It is August 2013. I am not at the Edinburgh fringe Festival. For the first year in a while, I am not partaking in any way in the event.
And it has been a revelation. A revelation that has caused me to write myself a letter. A letter to take with me to Edinburgh next year, to open when I am having my first, inevitable, breakdown of the Fringe. I mentioned on my Facebook page that I have done this, and people seem to think it is a good idea. So, I thought I would recreate the letter here, so that you may print your own copy to take with you to the Edinburgh Fringe. Or maybe you are there now, and this could be just what you need to hear. So, here it is…
Hello old bean. So, you’re up there and you’re doing it. Your first solo show at Edinburgh Fringe. Pretty exciting, well done you. Just in case you don’t remember me, I am you. You from 12 months ago. The you that decided not to go to the Edinburgh Fringe in 2013. Yes? Ah good, that could have been awkward if you couldn’t place me.
Anyway, I am writing because I can’t help feeling a bit worried for you up there, because I know what you are like. You’re a worrier, you let things get to you, and you blow things up to be bigger than they need to be. I am hoping that, by reading this letter, you will be able to reset yourself and get on with enjoying your Fringe. Because lady, that is what you should be doing. Work hard? Yes. Give it your all? Yes. Have a nervous breakdown and fall out of love with the job you adore? No, definitely not.
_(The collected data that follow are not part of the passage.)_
import Summits.HubbardSuperconductivity.HubbardSuperconductivity.Theorems.AnisotropyChordTransferFibre3FinX5Eval

/-!
# Route `AnisotropyChord` / H0 rotor rung: FIN per-`L` GM₃ (X5), `L = 26` — row-C cell facts (X5, point wedges), part `p17`

Kernel facts `xcCellAnyA0 26 (49/50) 100 la lb bn tb = true` (row C of cert cells 53, 54 of `L = 26` with `b = bn/100` and the `T⁺·D` brackets `tb` exported by the row-`N₁` facts `xn26_*`): the two Green point wedges `gWedgePt` are recomputed in the kernel, the profile / gradient tables are built from them by monotonicity (`…FinX5Eval`), and g5's row-C check is decided; assembled in `…FinX5GM3TwentySix`.
Prover seat `hubbard-h0-rotor-p3` g8; helper for piece A = stmt-HubbardSuperconductivity-23918 of rung 19089 (`--supports`, helper class).
WHAT THIS IS NOT: nothing here proves superconductivity in the Hubbard model (rotor TARGET as worded stays FALSE, g15 verdict); kernel facts for the FIN certificate of ONE conditional reduction.  Tree imports only; zero data; standard axioms.
-/

set_option linter.dupNamespace false
set_option autoImplicit false

namespace Summit.HubbardSuperconductivity.HubbardSuperconductivity.Theorems.AnisotropyChord.Transfer.Fibre3

namespace FinXD

open FinXB FinCell Hole2

set_option maxHeartbeats 4000000 in
/-- row C of cell 53 of `L = 26` (`b = 61/100`). [folklore] -/
theorem xc26_53 : xcCellAnyA0 26 (49/50 : ℚ) 100 292873822515345 300195668078229 61 ((875450246721474 : ℤ), (904192177247905 : ℤ)) = true := by decide +kernel

set_option maxHeartbeats 4000000 in
/-- row C of cell 54 of `L = 26` (`b = 61/100`). [folklore] -/
theorem xc26_54 : xcCellAnyA0 26 (49/50 : ℚ) 100 300195668078229 307700559780185 61 ((897444166525560 : ℤ), (926718396755624 : ℤ)) = true := by decide +kernel

end FinXD

end Summit.HubbardSuperconductivity.HubbardSuperconductivity.Theorems.AnisotropyChord.Transfer.Fibre3
/-- **Sharp floor**: `3/2 ≤ 2π ∫|u|² + 4π²ν ∫⟪f_GP, u⟫` at every classical steady state of `NS_ν(f_GP)`
(any `ν`, any mean). [folklore] -/
theorem floor_sharp {ν : ℝ} {u : UnitAddTorus (Fin 3) → EuclideanSpace ℝ (Fin 3)}
    {p : UnitAddTorus (Fin 3) → ℝ}
    (h : Torus.IsClassicalNSSolutionOn Set.univ ν (fun _ => gpForce) (fun _ => u) (fun _ => p)) :
    (3 : ℝ) / 2 ≤ 2 * Real.pi * (∫ x, ‖u x‖ ^ 2) + 4 * Real.pi ^ 2 * ν * ∫ x, ⟪gpForce x, u x⟫_ℝ := by
  have h1 := reproduction_identity h
  have h2 := integral_inner_fderiv_gpForce_ge (h.smooth_velocity.isSmooth_slice (Set.mem_univ (0 : ℝ)))
  linarith

/-- **Floor in terms of the dissipation** `ε = ν‖∇u‖₂²`: `3/2 ≤ 2π ∫|u|² + 4π²ν ε`. [folklore] -/
theorem floor_dissipation {ν : ℝ} {u : UnitAddTorus (Fin 3) → EuclideanSpace ℝ (Fin 3)}
    {p : UnitAddTorus (Fin 3) → ℝ}
    (h : Torus.IsClassicalNSSolutionOn Set.univ ν (fun _ => gpForce) (fun _ => u) (fun _ => p)) :
    (3 : ℝ) / 2 ≤ 2 * Real.pi * (∫ x, ‖u x‖ ^ 2) + 4 * Real.pi ^ 2 * ν * (ν * Torus.gradNormSq u) := by
  rw [energy_identity h]
  exact floor_sharp h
So, I am here to remind you about something very important, something that you have to promise to keep in mind. And I am not just saying this to make you feel better. This is the absolute truth. Ready?
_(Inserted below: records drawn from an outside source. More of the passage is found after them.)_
/-
Copyright: derived here (Resolution Observatory cell `pub-rosobs`, carver gen 57). AI-written Lean; AI review is weaker than expert
review.  The rational arithmetic of engine 1's boundary statements PROPOSITION B / THEOREM B′ (THEOREM-LT-eng1-g38 §9) at the sharp rate
`ρ₁ = 1/(p(p+1))` of the cell's POLYNOMIAL weighted-centre model `W(f)`.  Instrument — NOT a resolution theorem and NOT a statement about
the invariant of [AbramovichTemkinWlodarczyk2024].
-/
import Mathlib.Tactic.FieldSimp
import Mathlib.Tactic.Linarith
import Mathlib.Tactic.NormNum
import Mathlib.Tactic.Positivity
import Mathlib.Tactic.Ring
import Mathlib.Algebra.Order.Field.Basic
import HarnessLib

/-!
# Boundary arithmetic at the sharp rate `ρ₁ = 1/(p(p+1))` (PROPOSITION B / THEOREM B′ of THEOREM-LT-eng1-g38 §9)

Uniform value line: INSTRUMENT — kernel-checked side conditions (pure `ℚ`-arithmetic) of engine 1's boundary statements for the cell's
polynomial weighted-centre model `W(f)`; NOT a resolution theorem, NOT a statement about the Abramovich–Temkin–Włodarczyk invariant, NOT
summit progress; AI-written Lean, AI review is weaker than expert review.  Companion of `WeightedCentreLTKit` §4 (the open window
`ρ > 1/(p(p+1))`); here the closed endpoint.

Dictionary (THEOREM-LT §9, PROPOSITION B (1)–(3) and THEOREM B′): `p²ρ₁ = p/(p+1) > 1/2` (so `p^e ρ₁ ≤ 1/2`, `e ≥ 1` forces `e = 1`:
**`e_eq_one_at_boundary`**); `w* = pρ₁ = 1/(p+1)` (**`p_mul_rho1`**); the moving class `u = (p+1)ρ₁ = 1/p` (**`succ_mul_rho1`**) has image
weight `1/p − ρ₁ = 1/(p+1) = w_min` (**`inv_sub_rho1`**); a class `v < 1/p` has image weight `v − ρ₁ < 1/(p+1)`, i.e. below `w_min`, hence is
`D`-constant for free (**`sub_rho1_lt`**); a product of `≥ 2` slots weighs `≥ 2/(p+1) > 1/(p+1)`, so the images `T_f` on the class `1/p` are LINEAR forms
in the class-`1/(p+1)` slots (**`two_min_gt_image`**; the monomial shape itself is the tree's `eq_single_or_forall_lt_of_weight_eq`, file
`WeightedCentreGradedAutomorphism`); pin degrees `d_h = (1 − wt h)/u = p(1 − wt h) < p` for `wt h > 0` and `= p` for `h = 1`
(**`pin_degree_lt`**, **`pin_degree_top`**); THEOREM B′'s hypothesis `q = p^e > p(p+1)` is `ρ₁ > η = 1/q` (**`rho1_gt_eta_iff`**).

References: [AbramovichTemkinWlodarczyk2024] §5 (weights of weighted centres; context only).  Statements ours, elementary.
-/

namespace Literature.AlgebraicGeometry.Resolution.WeightedBlowup

namespace BoundaryArith

/-- `p² · ρ₁ = p/(p+1)`. [cite: AbramovichTemkinWlodarczyk2024, §5] -/
theorem sq_mul_rho1 {p : ℚ} (hp : 0 < p) : p ^ 2 * (1 / (p * (p + 1))) = p / (p + 1) := by
  field_simp

/-- `p/(p+1) > 1/2` for `p ≥ 2` (indeed for `p > 1`). [cite: AbramovichTemkinWlodarczyk2024, §5] -/
theorem half_lt_p_div_succ {p : ℚ} (hp : 1 < p) : 1 / 2 < p / (p + 1) := by
  rw [div_lt_div_iff₀ (by norm_num) (by linarith)]
  linarith

/-- At the boundary: `p ≥ 2`, `e ≥ 1`, `p^e ρ₁ ≤ 1/2` force `e = 1` (PROPOSITION B (1): `j* = p`, `w* = pρ₁`).
[cite: AbramovichTemkinWlodarczyk2024, §5] -/
theorem e_eq_one_at_boundary {p e : ℕ} (hp : 2 ≤ p) (he : 1 ≤ e) (hw : (p : ℚ) ^ e * (1 / ((p : ℚ) * (p + 1))) ≤ 1 / 2) : e = 1 := by
  by_contra hne
  have he2 : 2 ≤ e := by omega
  have hp2 : (2 : ℚ) ≤ p := by exact_mod_cast hp
  have hpow : (p : ℚ) ^ 2 ≤ (p : ℚ) ^ e := pow_le_pow_right₀ (by linarith) he2
  have hpos : (0 : ℚ) < 1 / ((p : ℚ) * (p + 1)) := by positivity
  have h1 : (p : ℚ) ^ 2 * (1 / ((p : ℚ) * (p + 1))) ≤ 1 / 2 := le_trans (mul_le_mul_of_nonneg_right hpow hpos.le) hw
  rw [sq_mul_rho1 (by linarith)] at h1
  have h2 := half_lt_p_div_succ (p := (p : ℚ)) (by linarith)
  linarith

/-- `w* = p · ρ₁ = 1/(p+1)`. [cite: AbramovichTemkinWlodarczyk2024, §5] -/
theorem p_mul_rho1 {p : ℚ} (hp : 0 < p) : p * (1 / (p * (p + 1))) = 1 / (p + 1) := by
  field_simp

/-- The moving class: `(p+1) · ρ₁ = 1/p`. [cite: AbramovichTemkinWlodarczyk2024, §5] -/
theorem succ_mul_rho1 {p : ℚ} (hp : 0 < p) : (p + 1) * (1 / (p * (p + 1))) = 1 / p := by
  field_simp

/-- Image weight of the moving class: `1/p − ρ₁ = 1/(p+1)` (`= w_min`). [cite: AbramovichTemkinWlodarczyk2024, §5] -/
theorem inv_sub_rho1 {p : ℚ} (hp : 0 < p) : 1 / p - 1 / (p * (p + 1)) = 1 / (p + 1) := by
  field_simp
  ring

/-- A class `v < 1/p` has image weight `v − ρ₁ < 1/(p+1)` — below the least slot weight, so it is `D`-constant for free (PROPOSITION B (2)).
[cite: AbramovichTemkinWlodarczyk2024, §5] -/
theorem sub_rho1_lt {p v : ℚ} (hp : 0 < p) (hv : v < 1 / p) : v - 1 / (p * (p + 1)) < 1 / (p + 1) := by
  have := inv_sub_rho1 hp
  linarith

/-- Products of `≥ 2` slots are too heavy for the image of the moving class: `k ≥ 2` slots of weight `≥ 1/(p+1)` weigh `≥ 2/(p+1) > 1/(p+1) = 1/p − ρ₁`
(PROPOSITION B (2): the images `T_f` are linear forms in the class-`1/(p+1)` slots). [cite: AbramovichTemkinWlodarczyk2024, §5] -/
theorem two_min_gt_image {p : ℚ} (hp : 0 < p) {k : ℕ} (hk : 2 ≤ k) {s : ℚ} (hs : (k : ℚ) * (1 / (p + 1)) ≤ s) :
    1 / p - 1 / (p * (p + 1)) < s := by
  rw [inv_sub_rho1 hp]
  have hk2 : (2 : ℚ) ≤ k := by exact_mod_cast hk
  have hpos : (0 : ℚ) < 1 / (p + 1) := by positivity
  have : 2 * (1 / (p + 1)) ≤ s := le_trans (mul_le_mul_of_nonneg_right hk2 hpos.le) hs
  linarith

/-- Pin degrees on the moving class `u = 1/p`: `d_h = (1 − wt h)/u = p(1 − wt h) < p` for a heavy part of positive weight (PROPOSITION B (3), `h ≠ 1`).
[cite: AbramovichTemkinWlodarczyk2024, §5] -/
theorem pin_degree_lt {p t : ℚ} (hp : 0 < p) (ht : 0 < t) : (1 - t) / (1 / p) < p := by
  rw [div_lt_iff₀ (by positivity), mul_one_div_cancel hp.ne']
  linarith

/-- … and `= p` for the empty heavy part `h = 1` (PROPOSITION B (3): the Frobenius pin `ε_{f₀}^p`). [cite: AbramovichTemkinWlodarczyk2024, §5] -/
theorem pin_degree_top (p : ℚ) : (1 - 0) / (1 / p) = p := by
  rw [sub_zero, one_div_one_div]

/-- THEOREM B′'s hypothesis `q = p^e > p(p+1)` is exactly `ρ₁ > η = 1/q`. [cite: AbramovichTemkinWlodarczyk2024, §5] -/
theorem rho1_gt_eta_iff {p : ℕ} (hp : 0 < p) (e : ℕ) :
    (1 : ℚ) / (p : ℚ) ^ e < 1 / ((p : ℚ) * (p + 1)) ↔ p * (p + 1) < p ^ e := by
  have hp' : (0 : ℚ) < p := by exact_mod_cast hp
  rw [one_div_lt_one_div (by positivity) (by positivity)]
  norm_cast

end BoundaryArith

end Literature.AlgebraicGeometry.Resolution.WeightedBlowup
NOBODY OUTSIDE OF EDINBURGH GIVES A FLYING FUCK WHAT IS HAPPENING IN EDINBURGH. Now, Angela of 2014. You might find this hard to believe right now. Right now when all you can see when you close your eyes is flyers and flashes and stars. Right now when you haven’t had a single conversation in as long as you can remember that doesn’t involve the questions “how is your show going?”, or “Have the judges been in?” or “How are you doing for numbers?”.
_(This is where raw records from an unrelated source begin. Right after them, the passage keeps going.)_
import Literature.NumberTheory.Automorphic.LocalComponentGeneric
import HarnessLib

/-!
# Genericity of local components from the zero-detection of continuous cusp forms

Topic `NumberTheory/Automorphic`; proof file (theorems only) on top of `LocalComponentGeneric`, which
constructs the local Whittaker functional of a local component of a cuspidal automorphic
representation `Π ≤ L²_cusp(GL_n(𝔸_K) ⧸ A_G GL_n(K))` (Cogdell, *Analytic theory of L-functions for
GL_n* (2004), §1.2 p. 179: "any Whittaker functional `Λ` on `V_π` determines a family of local
Whittaker functionals `Λ_v`") and reduces the named fact
`Shalika1974_isGeneric_of_hasLocalComponentAt` of `SatakeParameterGenericBound` to the
zero-detection of the smoothed `L²`-cuspidal vectors `S_η F` by their global Whittaker coefficients
(`isGeneric_of_hasLocalComponentAt_of_zeroDetection`).

Here the hypothesis is rephrased for the tree's **continuous cusp forms** on the automorphic quotient
(`IsContinuousCuspForm` of `GLnCuspidalSpectrum`: continuous, square-integrable, all constant terms
along the maximal standard parabolics vanish), using that smoothed `L²`-cuspidal vectors are such
(`isContinuousCuspForm_smoothedForm` of `SmoothedCuspForms`):

* `isGeneric_of_hasLocalComponentAt_of_cuspFormZeroDetection` — if every non-zero continuous cusp
  form has a non-zero Whittaker coefficient (Tate's character `adeleAddChar K`, a Haar measure on
  `N_n(𝔸_K)`, Tate's fundamental domain `unipotentTateDomain n K`), every irreducible smooth local
  component at `v` is `ψ_v`-generic;
* `Shalika1974_isGeneric_of_hasLocalComponentAt_of_cuspFormZeroDetection` — hence the named fact in
  rank `n` from that zero-detection in rank `n`: the exact shape in which the discharge will be
  assembled once the Fourier–Whittaker expansion of continuous cusp forms (Cogdell (2004), Thm. 1.1,
  Piatetski-Shapiro and Shalika; in the tree for `n = 2`, `CuspidalWhittakerGL2`, whence
  `Shalika1974_isGeneric_of_hasLocalComponentAt_two` of `LocalComponentGeneric`) is available in every
  rank.

No definition, no named fact, no local instance is introduced.

## References

* J. W. Cogdell, *Analytic theory of L-functions for GL_n*, in: J. Bernstein, S. Gelbart (eds.),
  *An Introduction to the Langlands Program* (2004), §1.1 Thm. 1.1 (p. 176), §1.2 (p. 179)
  [CogdellAnalyticTheory2004].
-/

noncomputable section

open scoped MatrixGroups
open NumberField IsDedekindDomain MeasureTheory

namespace Literature.NumberTheory.Automorphic

/-! ### The interface with the Fourier expansion of continuous cusp forms -/

section CuspForms

variable {n : ℕ} {K : Type} [Field K] [NumberField K]
  {μ : Measure (AdelicGroupData.gl n K).automorphicQuotient}
  [(AdelicGroupData.gl n K).IsAutomorphicMeasure μ]

/-- **Local components are generic, given that continuous cusp forms are detected by their
Whittaker coefficients** — the form of `isGeneric_of_hasLocalComponentAt_of_zeroDetection` whose
hypothesis is the printed consequence of the Fourier expansion (Cogdell (2004), Thm. 1.1 p. 176 and
§1.2 p. 179: *"Thus `φ` is completely determined by its associated Whittaker function `W_φ`"*) for
the tree's continuous cusp forms on `GL_n(𝔸_K) ⧸ A_G GL_n(K)` (`IsContinuousCuspForm` of
`GLnCuspidalSpectrum`: continuous, square-integrable, all constant terms along the maximal standard
parabolics vanish): if every non-zero continuous cusp form `Φ` has a non-zero global Whittaker
coefficient `W_{Φ}(g)` (Tate's character, a Haar measure `ν` on `N_n(𝔸_K)`, Tate's fundamental
domain), then every irreducible smooth local component of a cuspidal `Π` at `v` is `ψ_v`-generic.
The smoothed vectors `S_η F`, `F ∈ L²_cusp`, are continuous cusp forms
(`isContinuousCuspForm_smoothedForm` of `SmoothedCuspForms`). [cite: CogdellAnalyticTheory2004, §1.2 p. 179 (Thm. 1.1 p. 176)] -/
theorem isGeneric_of_hasLocalComponentAt_of_cuspFormZeroDetection
    [MeasurableSpace ↥(adelicUnipotent n K)] [BorelSpace ↥(adelicUnipotent n K)]
    (ν : Measure ↥(adelicUnipotent n K)) [ν.IsHaarMeasure]
    (hZ : ∀ Φ : (AdelicGroupData.gl n K).automorphicQuotient → ℂ, IsContinuousCuspForm n K μ Φ →
      Φ ≠ 0 → ∃ g : GL (Fin n) (AdeleRing (𝓞 K) K),
        whittakerCoeff ν (unipotentTateDomain n K) (adeleAddChar K)
          (invQuot (AdelicGroupData.gl n K) Φ) g ≠ 0)
    (P : CuspidalAutomorphicRepGL n K μ) (v : HeightOneSpectrum (𝓞 K)) {V : Type*} [AddCommGroup V]
    [Module ℂ V] (ρ : Representation ℂ (GL (Fin n) (v.adicCompletion K)) V) [ρ.IsIrreducible]
    (hsm : ρ.IsSmooth) (hloc : HasLocalComponentAt P.1 v ρ) :
    IsGeneric ρ ((adeleAddChar K).adicComponent v) :=
  isGeneric_of_hasLocalComponentAt_of_zeroDetection ν
    (fun _ hη hηs _ hF hne => hZ _ (isContinuousCuspForm_smoothedForm hη hηs hF) hne) P v ρ hsm hloc

/-- **The named fact in every rank from the zero-detection of continuous cusp forms.** If, for the
Borel structure of `N_n(𝔸_K)` and a Haar measure `ν`, every non-zero continuous cusp form on
`GL_n(𝔸_K) ⧸ A_G GL_n(K)` has a non-zero Whittaker coefficient (Cogdell (2004), Thm. 1.1, due to
Piatetski-Shapiro and Shalika (1974); proved in the tree for `n = 2`, cf.
`Shalika1974_isGeneric_of_hasLocalComponentAt_two`), then
`Shalika1974_isGeneric_of_hasLocalComponentAt` holds in rank `n`: the local component is generic for
the local component `ψ_v ≠ 1` of Tate's character (`adicComponent_adeleAddChar_ne_one`). This is the
exact shape in which the discharge `_holds` will be assembled once Thm. 1.1 is available for
continuous cusp forms in every rank. [cite: CogdellAnalyticTheory2004, §1.2 p. 179 (Thm. 1.1 p. 176)] -/
theorem Shalika1974_isGeneric_of_hasLocalComponentAt_of_cuspFormZeroDetection
    (hZ : ∀ [MeasurableSpace ↥(adelicUnipotent n K)] [BorelSpace ↥(adelicUnipotent n K)]
      (ν : Measure ↥(adelicUnipotent n K)) [ν.IsHaarMeasure]
      (Φ : (AdelicGroupData.gl n K).automorphicQuotient → ℂ), IsContinuousCuspForm n K μ Φ → Φ ≠ 0 →
      ∃ g : GL (Fin n) (AdeleRing (𝓞 K) K),
        whittakerCoeff ν (unipotentTateDomain n K) (adeleAddChar K)
          (invQuot (AdelicGroupData.gl n K) Φ) g ≠ 0) :
    Shalika1974_isGeneric_of_hasLocalComponentAt (n := n) (K := K) (μ := μ) := by
  intro P v V _ _ ρ _ hadm hloc
  letI : MeasurableSpace ↥(adelicUnipotent n K) := borel _
  haveI : BorelSpace ↥(adelicUnipotent n K) := ⟨rfl⟩
  exact ⟨(adeleAddChar K).adicComponent v,
    (isGlobalAddChar_adeleAddChar K).isContinuousNontrivial_adicComponent
      (adicComponent_adeleAddChar_ne_one v),
    isGeneric_of_hasLocalComponentAt_of_cuspFormZeroDetection (μ := μ) Measure.haar
      (hZ Measure.haar) P v ρ hadm.isSmooth hloc⟩

end CuspForms

end Literature.NumberTheory.Automorphic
The last few years I have been in Edinburgh, the outside world ceases to exist. That is understandable, when you are doing multiple shows everyday, you only have so much capacity. BUT, the world DOES still exist, it keeps turning, people have birthdays, people die, people argue, people go to the cinema, people do their jobs, they might go on holiday, they get parking tickets, they feed their cats, they accidentally put a red sock in the white wash. And, while they are doing this, A STUPIDLY TEENY TINY AND INCONSEQUENTIAL amount of them are thinking about you, your show, other peoples’ shows and what people think of them. NOBODY CARES.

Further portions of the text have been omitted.